If you have family members who are willing to take the business on, you should ensure that they are ready, with the right skills and experience, when they inherit your business. Key individuals, mentors and professional advisers should also be introduced at an appropriate stage. Once you are sure that the family is on board, there are a number of different ways of implementing the transfer. The most common are by way of gift, transfer to a family trust or a family buyout. The order of events is crucial, and can affect the availability of valuable tax reliefs, so must be carefully considered before the transaction commences. Take the time to become familiar with the tax requirements, and have a plan in place for funding a tax liability.

If a transfer to family is not possible then you could consider an employee buy-out. This does depend on having the right people in place, particularly if some or all of the purchase price is to be paid on a deferred basis. A typical way of achieving an employee buyout is by establishing an employee ownership trust (EOT). There are a number of conditions that apply to the trust and the trading conditions around the company but if these conditions are met, an EOT can have certain tax and succession advantages. You should take advice on the provisions of the EOT itself and the conditions that need to be met to help realise the benefits.

An alternative to an EOT is a management buyout. A common form of management buyout is the Vendor Initiated Management Buy Out, which can give the exiting owner control over the price, timing and identity of the successor owners.

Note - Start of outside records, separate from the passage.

import Literature.MathematicalPhysics.QuantumFieldTheory.Balaban1983to89.B9Thm37KLetterDir

/-!
# `Balaban1983to89.B9RWSums346MixedPairDir` — the mixed L² member (3.46) of Theorem 3.7's sum G′(U), per direction pair, OVER THE DIRECTION LETTERS (ruling R1′):
# n06-k's `B9RWSums346MixedPair.{l2mixed_of_local37, blockBd_mixed_family_37}` with `Identities₂`, `fixedPoint_dir` and `FactorsL2Mixed37Dir` — engine re-thread (A3), file 3

T. Bałaban, *Propagators for lattice gauge theories in a background field*, Commun. Math. Phys. **99** (1985) 389–434
[`Balaban1985BackgroundPropagators`, "B9"], Thm 3.7 (3.87)–(3.90) pp. 408–410, (3.46) p. 398, (3.42) p. 397, p. 391; T. Bałaban, *Propagators and renormalization
transformations for lattice gauge theories. II*, Commun. Math. Phys. **96** (1984) 223–250 [`Balaban1984PropagatorsII`, "[4]"], (2.52)–(2.55) p. 232, Lemma 2.1 p. 234.

statement-level skeleton of published theorems with citation tags; proofs where landed; nothing here is a claim about the
Yang–Mills mass gap

WHY THIS FILE (cell `pub-ymgap`, Track A node N06 [B9], rows 18–19; dag-n06-d g10 «re-thread the engine over Identities₂»; seat `pub-ymgap-dag-n06-c` g10).
Recipe of `B9RWSums346TwoGpDir`: `hi : Identities₂`, `hfix := fixedPoint_dir hi`, K-letter `KopDir`, schema `FactorsL2Mixed37Dir`; the private algebra helpers of
the v1 file are copied (they are private there).  Statements, constants and every other hypothesis verbatim.

HONEST SCOPE.  Majorant bookkeeping over n06-k's landed L² calculus; the L² legs, the factor bounds and (3.88) are HYPOTHESES (schemas); nothing of [B9] asserted;
COUNT-NEUTRAL; N06 NOT discharged; one finite lattice programme — nothing continuum, nothing about OS positivity or the mass gap.
-/

namespace Literature.MathematicalPhysics.QuantumFieldTheory.Balaban1983to89.B9RWSums346MixedPairDir

open Finset B6RandomWalk B6RandomWalkHom B9Thm37Sum B9Thm34Ext B9Thm37Glue B9Thm37Whole B9Cor38Whole
open B9RWSums343to347Whole B9RWSums346Schur B9Thm37GlueCor36 B9RWSums343Holder B9RWSums343HolderGp B9RWSums346Lap
open B9RWSums344Input B9RWSums344InputGp B9RWSums346Two B9RWSums346TwoGp B11SectG B9Thm37AllNorms B9SectDL2Decay B9RWSums346SecondDiff
open B9RWSums346SecondDiffGp B9RWSums346MixedPair B9Thm37WholeDir B9Thm37KLetterDir

noncomputable section

section Algebra

variable {g : B9.Geometry} [Fintype g.Site] {R : ℝ} {H : Prop} {X Z : Type} [Fintype X] [Fintype Z]

omit [Fintype g.Site] [Fintype X] [Fintype Z] in
/-- Algebra of (3.106)∕(3.88) read between two operators: L∘(G∘D) = Σ-free form L∘(G₀∘D) + (L∘G)∘(W∘D) from G = G₀ + G·W. [folklore] -/
private theorem sandwich_split {L Dst G G0 W : Module.End ℝ (X → ℝ)} (h : G = G0 + G * W) :
    L ∘ₗ (G ∘ₗ Dst) = L ∘ₗ (G0 ∘ₗ Dst) + (L ∘ₗ G) ∘ₗ (W ∘ₗ Dst) := by
  conv_lhs => rw [h]
  apply LinearMap.ext
  intro f
  simp only [LinearMap.comp_apply, LinearMap.add_apply, Module.End.mul_apply, map_add]

omit [Fintype g.Site] [Fintype X] [Fintype Z] in
/-- a left factor distributes over a finite sum of operators composed on the right. [folklore] -/
private theorem comp_sum_comp {ι : Type} [Fintype ι] (L Dst : Module.End ℝ (X → ℝ)) (T : ι → Module.End ℝ (X → ℝ)) :
    L ∘ₗ ((∑ i, T i) ∘ₗ Dst) = ∑ i, L ∘ₗ (T i ∘ₗ Dst) := by
  apply LinearMap.ext
  intro f
  simp only [LinearMap.comp_apply, LinearMap.sum_apply, map_sum]

omit [Fintype g.Site] [Fintype X] [Fintype Z] in
/-- a finite sum of operators composed on the right. [folklore] -/
private theorem sum_comp' {ι : Type} [Fintype ι] (Dst : Module.End ℝ (X → ℝ)) (T : ι → Module.End ℝ (X → ℝ)) :
    (∑ i, T i) ∘ₗ Dst = ∑ i, T i ∘ₗ Dst := by
  apply LinearMap.ext
  intro f
  simp only [LinearMap.comp_apply, LinearMap.sum_apply]

/-- L² block bounds add. [folklore] -/
private theorem blockBd_add₃ (blk₁ : X → g.Site) (blk₂ : Z → g.Site) {T₁ T₂ : (X → ℝ) →ₗ[ℝ] (Z → ℝ)}
    {K₁ K₂ : g.Site → g.Site → ℝ} (h₁ : BlockBd (g := toB6 g R H) blk₁ blk₂ T₁ K₁)
    (h₂ : BlockBd (g := toB6 g R H) blk₁ blk₂ T₂ K₂) :
    BlockBd (g := toB6 g R H) blk₁ blk₂ (T₁ + T₂) (fun a b => K₁ a b + K₂ a b) := by
  rw [blockBd_iff_hasMaj] at h₁ h₂ ⊢
  exact h₁.add h₂

end Algebra

section GpSide

variable {g : B9.Geometry} [Fintype g.Site] [DecidableEq g.Site] {R : ℝ} {H : Prop} {B : B9.Backgrounds}
variable {X Y ι P : Type} [Fintype P]

/-- ★★ **THE MIXED L² MEMBER OF (3.46) FOR THE SUM G′(U) OF (3.90), PER DIRECTION PAIR, OVER THE DIRECTION LETTERS** — `B9RWSums346MixedPair.l2mixed_of_local37` with
`Identities₂`, `fixedPoint_dir` (`R′ = Σ_□ KopDir·G′_□·M_h`) and `FactorsL2Mixed37Dir`; statement, constants (`mixedConst`) and proof otherwise verbatim.
[cite: Balaban1985BackgroundPropagators, Thm 3.7 (3.87)–(3.90) pp.408–410 + (3.46) p.398 + (3.42) p.397 + p.391; Balaban1984PropagatorsII, (2.52)–(2.55) p.232 + Lemma 2.1 p.234] -/
theorem l2mixed_of_local37_dir [Fintype X] [DecidableEq X] [Fintype Y] [Fintype ι]
    (𝔬 : Ops g B X Y ι) (𝔡 : DirOps37 𝔬 P) (𝔩 : DirLetters37 𝔬 P) (R : ℝ) (H : Prop) (d d₁ : ℕ) (δ α L₀ δ₁ α₁ ρ N N' Cℓ NM BM θM C : ℝ) (κ : Sizes)
    (SM : ι → Finset g.Site) (U : B.Cfg)
    (hN' : 0 ≤ N') (hNM : 0 ≤ NM) (hBM : 0 ≤ BM) (hθM : 0 ≤ θM) (hC : 0 ≤ C)
    (hα2 : 2 * α * δ ≤ δ) (hα₁δ₁ : 0 ≤ α₁ * δ₁) (hrate : (1 - 2 * α) * δ ≤ (1 - α₁) * δ₁)
    (hs : StaticOK 𝔬 ρ N N' Cℓ κ) (hcntM : ∀ a : g.Site, (∑ i, if a ∈ SM i then (1 : ℝ) else 0) ≤ NM)
    (h261 : Ineq261 d₁ (toB6 g R H) δ₁ α₁) (hF : Facts347 g R H d δ α L₀) (hi : Identities₂ 𝔬 𝔡 𝔩 R H U)
    (hL : L2MixedLegs37 𝔬 𝔡 R H SM BM δ₁ U) (hFL : FactorsL2Mixed37Dir 𝔬 𝔡 𝔩 R H θM δ₁ U)
    (hDS : DirSup37 𝔬 𝔡 R H U) (hDT : DirTranspose37 𝔬 𝔡 U)
    (h1 : HasMajorantHom (g := toB6 g R H) 𝔬.blk 𝔬.blkY (𝔬.D U ∘ₗ 𝔬.Gp U)
      (fun (a b : g.Site) => C * g.len a * Real.exp (-(δ * g.dist a b))))
    (h2 : HasMajorantHom (g := toB6 g R H) 𝔬.blkY 𝔬.blk (𝔬.Gp U ∘ₗ 𝔬.Dstar U)
      (fun (a b : g.Site) => C * g.len a * Real.exp (-(δ * g.dist a b))))
    (hsym : IsTransposePair (𝔬.Gp U) (𝔬.Gp U)) (ν μ : P) :
    BlockBd (g := toB6 g R H) 𝔬.blk 𝔬.blk (𝔡.Dd U ν ∘ₗ (𝔬.Gp U ∘ₗ 𝔡.Dsd U μ))
      (fun (a b : g.Site) => mixedConst d₁ δ₁ α₁ NM BM N' θM C L₀ * Real.exp (-((1 - 2 * α) * δ * g.dist a b))) := by
  have hlen0 : ∀ y : g.Site, 0 ≤ g.len y := fun y => (hs.lenpos y).le
  have htri : Triangle254 (toB6 g R H) := fun a b c => hs.tri a b c
  have hc1 : 0 ≤ B6.c1 d₁ δ₁ α₁ := c1_nonneg d₁ δ₁ α₁
  have hL₀ : 0 ≤ L₀ := le_trans (le_trans zero_le_one hF.one_le_L) hF.L_le
  have hρ'0 : 0 ≤ (1 - 2 * α) * δ := by nlinarith [hα2]
  have hexp : ∀ a b : g.Site, Real.exp (-(δ₁ * g.dist a b)) ≤ Real.exp (-((1 - 2 * α) * δ * g.dist a b)) := fun a b =>
    Real.exp_le_exp.mpr (neg_le_neg (mul_le_mul_of_nonneg_right (by nlinarith [hrate, hα₁δ₁]) (hs.dnn a b)))
  -- (3.88), read between ∇_ν and ∇*_μ
  have hfix : 𝔬.Gp U = (∑ i, mulOp (𝔬.h i) * 𝔬.Gsq U i * mulOp (𝔬.h i)) +
      𝔬.Gp U * ∑ i, KopDir 𝔬 𝔡 𝔩 U i * 𝔬.Gsq U i * mulOp (𝔬.h i) :=
    fixedPoint_dir hi
  have hsplit : 𝔡.Dd U ν ∘ₗ (𝔬.Gp U ∘ₗ 𝔡.Dsd U μ) =
      (∑ i, 𝔡.Dd U ν ∘ₗ ((mulOp (𝔬.h i) * 𝔬.Gsq U i * mulOp (𝔬.h i)) ∘ₗ 𝔡.Dsd U μ)) +
        (𝔡.Dd U ν ∘ₗ 𝔬.Gp U) ∘ₗ ((∑ i, KopDir 𝔬 𝔡 𝔩 U i * 𝔬.Gsq U i * mulOp (𝔬.h i)) ∘ₗ 𝔡.Dsd U μ) := by
    rw [sandwich_split hfix, comp_sum_comp]
  have hP : BlockBd (g := toB6 g R H) 𝔬.blk 𝔬.blk
      ((∑ i, KopDir 𝔬 𝔡 𝔩 U i * 𝔬.Gsq U i * mulOp (𝔬.h i)) ∘ₗ 𝔡.Dsd U μ)
      (fun (y y' : g.Site) => N' * θM * g.len y ^ (-(1 : ℝ)) * Real.exp (-(δ₁ * g.dist y y'))) := by
    rw [sum_comp']
    have h := blockBd_localSum (R := R) (H := H) 𝔬.blk 𝔬.blk
      (fun i => (KopDir 𝔬 𝔡 𝔩 U i * 𝔬.Gsq U i * mulOp (𝔬.h i)) ∘ₗ 𝔡.Dsd U μ)
      (fun i (y : g.Site) => if y ∈ 𝔬.S' i then (1 : ℝ) else 0)
      (fun (y y' : g.Site) => θM * g.len y ^ (-1 : ℝ) * Real.exp (-(δ₁ * g.dist y y'))) N'
      (fun y y' => mul_nonneg (mul_nonneg hθM (Real.rpow_nonneg (hlen0 y) _)) (Real.exp_nonneg _))
      (fun i => hFL.facDs i μ) hs.cnt'
    exact h.mono fun y y' => le_of_eq (by ring)
  have h1ν := hDS.left _ h1 ν
  have h2ν := hDS.right _ h2 ν
  have htrν : IsTransposePair (𝔡.Dd U ν ∘ₗ 𝔬.Gp U) (𝔬.Gp U ∘ₗ 𝔡.Dsd U ν) := hsym.comp (hDT.tr ν).symm
  have hS1 := blockBd_entry1 hF hC hs.symm hs.lenpos 𝔬.blk 𝔬.blk h1ν h2ν htrν
  have hS : BlockBd (g := toB6 g R H) 𝔬.blk 𝔬.blk (𝔡.Dd U ν ∘ₗ 𝔬.Gp U)
      (fun (a b : g.Site) => C * L₀ * g.len a ^ (1 : ℝ) * Real.exp (-((1 - α) * δ * g.dist a b))) :=
    hS1.mono fun a b => by rw [Real.rpow_one]
  have hρ : (1 - α) * δ = α * δ + (1 - 2 * α) * δ := by ring
  have htail := comp_l2_transfer (R := R) (H := H) 𝔬.blk 𝔬.blk 𝔬.blk hF h261 htri hs.symm hs.dnn hs.lenpos (mul_nonneg hC hL₀)
    (mul_nonneg hN' hθM) hρ hρ'0 hrate (by rw [abs_one]; norm_num) hS hP
  have hhead := blockBd_localSum (R := R) (H := H) 𝔬.blk 𝔬.blk
    (fun i => 𝔡.Dd U ν ∘ₗ ((mulOp (𝔬.h i) * 𝔬.Gsq U i * mulOp (𝔬.h i)) ∘ₗ 𝔡.Dsd U μ))
    (fun i (a : g.Site) => if a ∈ SM i then (1 : ℝ) else 0) (fun (a b : g.Site) => BM * Real.exp (-(δ₁ * g.dist a b))) NM
    (fun a b => mul_nonneg hBM (Real.exp_nonneg _)) (fun i => hL.lm i ν μ) hcntM
  rw [hsplit]
  refine (blockBd_add₃ (R := R) (H := H) 𝔬.blk 𝔬.blk hhead htail).mono fun a b => ?_
  have hK0 : 0 ≤ NM * BM := mul_nonneg hNM hBM
  rw [abs_one, Real.rpow_one]
  calc NM * (BM * Real.exp (-(δ₁ * g.dist a b))) +
        C * L₀ * (N' * θM) * L₀ * B6.c1 d₁ δ₁ α₁ * Real.exp (-((1 - 2 * α) * δ * g.dist a b))
      = NM * BM * Real.exp (-(δ₁ * g.dist a b)) +
        C * L₀ * (N' * θM) * L₀ * B6.c1 d₁ δ₁ α₁ * Real.exp (-((1 - 2 * α) * δ * g.dist a b)) := by ring
    _ ≤ NM * BM * Real.exp (-((1 - 2 * α) * δ * g.dist a b)) +
        C * L₀ * (N' * θM) * L₀ * B6.c1 d₁ δ₁ α₁ * Real.exp (-((1 - 2 * α) * δ * g.dist a b)) :=
        add_le_add (mul_le_mul_of_nonneg_left (hexp a b) hK0) le_rfl
    _ = mixedConst d₁ δ₁ α₁ NM BM N' θM C L₀ * Real.exp (-((1 - 2 * α) * δ * g.dist a b)) := by
        unfold mixedConst; ring


/-- ★ **THE PACKAGED FAMILY ∇_{U,ν}G′∇\*_{U,μ} OVER THE PAIRS (ν, μ) ∈ P × P** has the L² block bound |P|·`mixedConst …`·e^{−(1−2α)δd}.
[cite: Balaban1985BackgroundPropagators, (3.46) p.398 + (3.39) p.397] -/
theorem blockBd_mixed_family_37_dir [Fintype X] [DecidableEq X] [Fintype Y] [Fintype ι]
    (𝔬 : Ops g B X Y ι) (𝔡 : DirOps37 𝔬 P) (𝔩 : DirLetters37 𝔬 P) (R : ℝ) (H : Prop) (d d₁ : ℕ) (δ α L₀ δ₁ α₁ ρ N N' Cℓ NM BM θM C : ℝ) (κ : Sizes)
    (SM : ι → Finset g.Site) (U : B.Cfg)
    (hN' : 0 ≤ N') (hNM : 0 ≤ NM) (hBM : 0 ≤ BM) (hθM : 0 ≤ θM) (hC : 0 ≤ C)
    (hα2 : 2 * α * δ ≤ δ) (hα₁δ₁ : 0 ≤ α₁ * δ₁) (hrate : (1 - 2 * α) * δ ≤ (1 - α₁) * δ₁)
    (hs : StaticOK 𝔬 ρ N N' Cℓ κ) (hcntM : ∀ a : g.Site, (∑ i, if a ∈ SM i then (1 : ℝ) else 0) ≤ NM)
    (h261 : Ineq261 d₁ (toB6 g R H) δ₁ α₁) (hF : Facts347 g R H d δ α L₀) (hi : Identities₂ 𝔬 𝔡 𝔩 R H U)
    (hL : L2MixedLegs37 𝔬 𝔡 R H SM BM δ₁ U) (hFL : FactorsL2Mixed37Dir 𝔬 𝔡 𝔩 R H θM δ₁ U)
    (hDS : DirSup37 𝔬 𝔡 R H U) (hDT : DirTranspose37 𝔬 𝔡 U)
    (h1 : HasMajorantHom (g := toB6 g R H) 𝔬.blk 𝔬.blkY (𝔬.D U ∘ₗ 𝔬.Gp U)
      (fun (a b : g.Site) => C * g.len a * Real.exp (-(δ * g.dist a b))))
    (h2 : HasMajorantHom (g := toB6 g R H) 𝔬.blkY 𝔬.blk (𝔬.Gp U ∘ₗ 𝔬.Dstar U)
      (fun (a b : g.Site) => C * g.len a * Real.exp (-(δ * g.dist a b))))
    (hsym : IsTransposePair (𝔬.Gp U) (𝔬.Gp U)) :
    BlockBd (g := toB6 g R H) 𝔬.blk (𝔬.blk ∘ Prod.fst)
      (familyOp fun p : P × P => 𝔡.Dd U p.1 ∘ₗ (𝔬.Gp U ∘ₗ 𝔡.Dsd U p.2))
      (fun (a b : g.Site) => (Fintype.card P : ℝ) * mixedConst d₁ δ₁ α₁ NM BM N' θM C L₀ *
        Real.exp (-((1 - 2 * α) * δ * g.dist a b))) := by
  have hL₀ : 0 ≤ L₀ := le_trans (le_trans zero_le_one hF.one_le_L) hF.L_le
  have hK : 0 ≤ mixedConst d₁ δ₁ α₁ NM BM N' θM C L₀ := mixedConst_nonneg hNM hBM hN' hθM hC hL₀
  have h := blockBd_familyOp (R := R) (H := H) 𝔬.blk 𝔬.blk (P := P × P)
    (T := fun p : P × P => 𝔡.Dd U p.1 ∘ₗ (𝔬.Gp U ∘ₗ 𝔡.Dsd U p.2))
    (fun a b => mul_nonneg hK (Real.exp_nonneg _))
    (fun p => l2mixed_of_local37_dir 𝔬 𝔡 𝔩 R H d d₁ δ α L₀ δ₁ α₁ ρ N N' Cℓ NM BM θM C κ SM U hN' hNM hBM hθM hC hα2 hα₁δ₁ hrate hs
      hcntM h261 hF hi hL hFL hDS hDT h1 h2 hsym p.1 p.2)
  refine h.mono fun a b => le_of_eq ?_
  rw [Fintype.card_prod, Nat.cast_mul, Real.sqrt_mul_self (Nat.cast_nonneg _)]
  ring

end GpSide

end

end Literature.MathematicalPhysics.QuantumFieldTheory.Balaban1983to89.B9RWSums346MixedPairDir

Again, there are tax implications, particularly in relation to deferred consideration and the continued involvement (or not) of the exiting owner which could be discussed pre-sale, to secure applicable tax reliefs.

Finally, you may decide to sell to a third party. This also requires detailed planning in terms of tax aspects but also in terms of getting the business ready for sale. This process should not be underestimated. A well-run and organised business will be attractive for a trade or finance buyer and it will make the sale process smoother for both parties. From a tax point of view, it is worthwhile considering both the sale itself and post-sale, as there may be a tax efficient way of dealing with the net sale proceeds.

It is also essential that your personal succession deeds, including Will and Power of Attorney, along with accompanying supporting documents are up to date and can facilitate a business succession plan in the event of something happening to you.

The key to a good succession and smooth handover is planning and communication. Consider what you want to do well in advance of a proposed exit, obtain appropriate legal and tax advice and make sure the people you intend to involve are engaged in the plan. It is crucial that your wishes are recorded in writing and that there is coordination between personal and business advisers. By taking time to get the plan right your successful business can carry on after you leave.